If that sounds painfully familiar, you are not crazy and you are not unlovable. You are simply playing a game whose rules nobody told you. The rules reward the woman who keeps a little distance, who has a life of her own, who doesn't audition for the part of girlfriend.
Sherry Argov's microbook flips the script. The word "bitch" in the title is a wink, not an insult. It stands for a woman who refuses to shrink, who treats her own time as precious, and who, almost paradoxically, becomes the kind of woman men pursue with stubborn devotion. In the next minutes, you will hear why doing less wins more, why silence works better than nagging, and why dignity, not perfection, is the deepest form of magnetism.
There is a woman who learns a man likes Thai food and, by the third date, is searching for galangal at a specialty market. There is another who shrugs and says, "I've never tried it, you pick the place." Guess which one he is still thinking about on Wednesday.
Argov calls this Attraction Principle number one: anything a person chases in life runs away. The "nice girl" overcompensates. She offers instant availability, unearned effort, and a level of devotion he has not even asked for. Her generosity reads as desperation, and desperation is the one perfume no man finds attractive.

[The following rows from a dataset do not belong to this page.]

import Summits.CriticalPhenomena.PercolationContinuityZ3.Theorems.PercNearOneGluingNoHeavyLowerTailTerminalTwoSum
import Summits.CriticalPhenomena.PercolationContinuityZ3.Theorems.PercNearOneGluingNoHeavyLowerTailThreeSumAtoms
import HarnessLib

/-!
# `NoHeavyLowerTail` (stmt-CriticalPhenomena-4575) — the `{b, v}`-cut for `q ≥ 1`: R1 on the far piece suffices

Support file (prover prim-gen-kcluster gen 72; `--supports stmt-CriticalPhenomena-4575`).  No definitions, no named facts, no sorries.
`TerminalTwoSum.r1_of_terminalTwoSum_of_r1`: for `q ≥ 1` the LG hypothesis of `TerminalTwoSum.r1_of_terminalTwoSum` follows from R1 on the far piece
(`ThreeSum.lb_lg_of_r1`, gen 71), so R1 for `(v; b, c)` on the piece `Y` and `c ∈ cl DY b` give R1 for `(a; b, c)` on the glued graph.  Hence a minimal
counterexample to R1-RC(q ≥ 1) has no 2-cut `{b, v}` (or `{c, v}`) through a terminal with the other terminal's side joined in its support
(KCLUSTER-gen69 Cor. 4.3, now kernel modulo landing).
-/

noncomputable section

namespace Summit.CriticalPhenomena.PercolationContinuityZ3.Theorems

namespace TerminalTwoSum

open Finset SimpleGraph Literature.Probability.Percolation Literature.Probability.Percolation.Gladkov
open Literature.Probability.Percolation.BHK2006 (weight)
open Literature.Probability.Percolation.DecisionTree (ind ind_of_mem ind_of_not_mem ind_nonneg)
open Literature.Probability.LatticeModels RefinedRowR3 ThreePointLB MeasureTheory
open scoped Classical

variable {V : Type*} [Fintype V]

section Corollary

variable {DX DY D : Finset (Sym2 V)} {a b c v : V} (hab : a ≠ b) (hav : a ≠ v) (hac : a ≠ c) (hbc : b ≠ c) (hvc : v ≠ c)
  (hvb : v ≠ b)
  (hsepD : ∀ x : V, (∃ e ∈ DX, x ∈ e) → (∃ e ∈ DY, x ∈ e) → (x = v ∨ x = b))
  (haY : ∀ e ∈ DY, a ∉ e) (hcX : ∀ e ∈ DX, c ∉ e) (hD : ∀ e, e ∈ D ↔ e ∈ DX ∨ e ∈ DY)
  (w wX wY : Sym2 V → unitInterval) {q : ℝ} (hq : 1 ≤ q)
  (hw : ∀ e, e ∉ (↑DX ∪ ↑DY : Set (Sym2 V)) → (w e : ℝ) = 0)
  (hX : ∀ e ∈ (↑DX : Set (Sym2 V)), wX e = w e) (hX' : ∀ e ∉ (↑DX : Set (Sym2 V)), wX e = 0)
  (hY : ∀ e ∈ (↑DX : Set (Sym2 V)), wY e = 0) (hY' : ∀ e ∉ (↑DX : Set (Sym2 V)), wY e = w e)
include hab hav hac hbc hvc hvb hsepD haY hcX hD hq hw hX hX' hY hY'

/-- **The `{b, v}`-cut for `q ≥ 1`**: R1 for `(v; b, c)` on the far piece (and `c ∈ cl DY b`) implies R1 for `(a; b, c)` on the glued graph. [this work] -/
theorem r1_of_terminalTwoSum_of_r1 (HY : c ∈ cl DY b)
    (hR1Y : (rcMeasureW wY q ∅).real {η : BondConfig V | b ∈ cl η.toFinset v ∧ c ∈ cl η.toFinset v} * (rcMeasureW wY q ∅).real {η : BondConfig V | b ∉ cl η.toFinset v ∧ c ∉ cl η.toFinset v ∧ Sep DY (cl η.toFinset v) b c} ≤ (rcMeasureW wY q ∅).real {η : BondConfig V | b ∈ cl η.toFinset v ∧ c ∉ cl η.toFinset v} * (rcMeasureW wY q ∅).real {η : BondConfig V | b ∉ cl η.toFinset v ∧ c ∈ cl η.toFinset v}) :
    (rcMeasureW w q ∅).real {η : BondConfig V | b ∈ cl η.toFinset a ∧ c ∈ cl η.toFinset a} * (rcMeasureW w q ∅).real {η : BondConfig V | b ∉ cl η.toFinset a ∧ c ∉ cl η.toFinset a ∧ Sep D (cl η.toFinset a) b c} ≤ (rcMeasureW w q ∅).real {η : BondConfig V | b ∈ cl η.toFinset a ∧ c ∉ cl η.toFinset a} * (rcMeasureW w q ∅).real {η : BondConfig V | b ∉ cl η.toFinset a ∧ c ∈ cl η.toFinset a} := by
  have hq0 : 0 < q := one_pos.trans_le hq
  have hwY : ∀ e, e ∉ (↑DY : Set (Sym2 V)) → (wY e : ℝ) = 0 := by
    intro e he
    by_cases heX : e ∈ (↑DX : Set (Sym2 V))
    · rw [hY e heX]; rfl
    · rw [hY' e heX]; exact hw e (fun h => h.elim heX he)
  obtain ⟨-, hLG⟩ := ThreeSum.lb_lg_of_r1 hvb hvc hbc wY hq hwY hR1Y
  exact r1_of_terminalTwoSum hab hav hac hbc hvc hvb hsepD haY hcX hD w wX wY hq0 hw hX hX' hY hY' HY hR1Y hLG

end Corollary

end TerminalTwoSum

end Summit.CriticalPhenomena.PercolationContinuityZ3.Theorems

Underneath this dynamic sits what Argov names the Mama/Ho Complex. When a woman starts mothering a man, folding his laundry, reminding him about the dentist, tracking his calories, his brain quietly reclassifies her. She is no longer the woman he wants to undress. She is the woman who tells him to eat his vegetables. Add the No Cage Rule — men panic at the first whiff of lost freedom — and the picture is complete. Give him space, act like a prize rather than a candidate, and the chase begins in his head, not yours.
Argov uses a simple image for sexual pacing: the candy store. You do not hand a child the entire jar on day one. You give it one jujube at a time. The pleasure lives in the anticipation, not the binge.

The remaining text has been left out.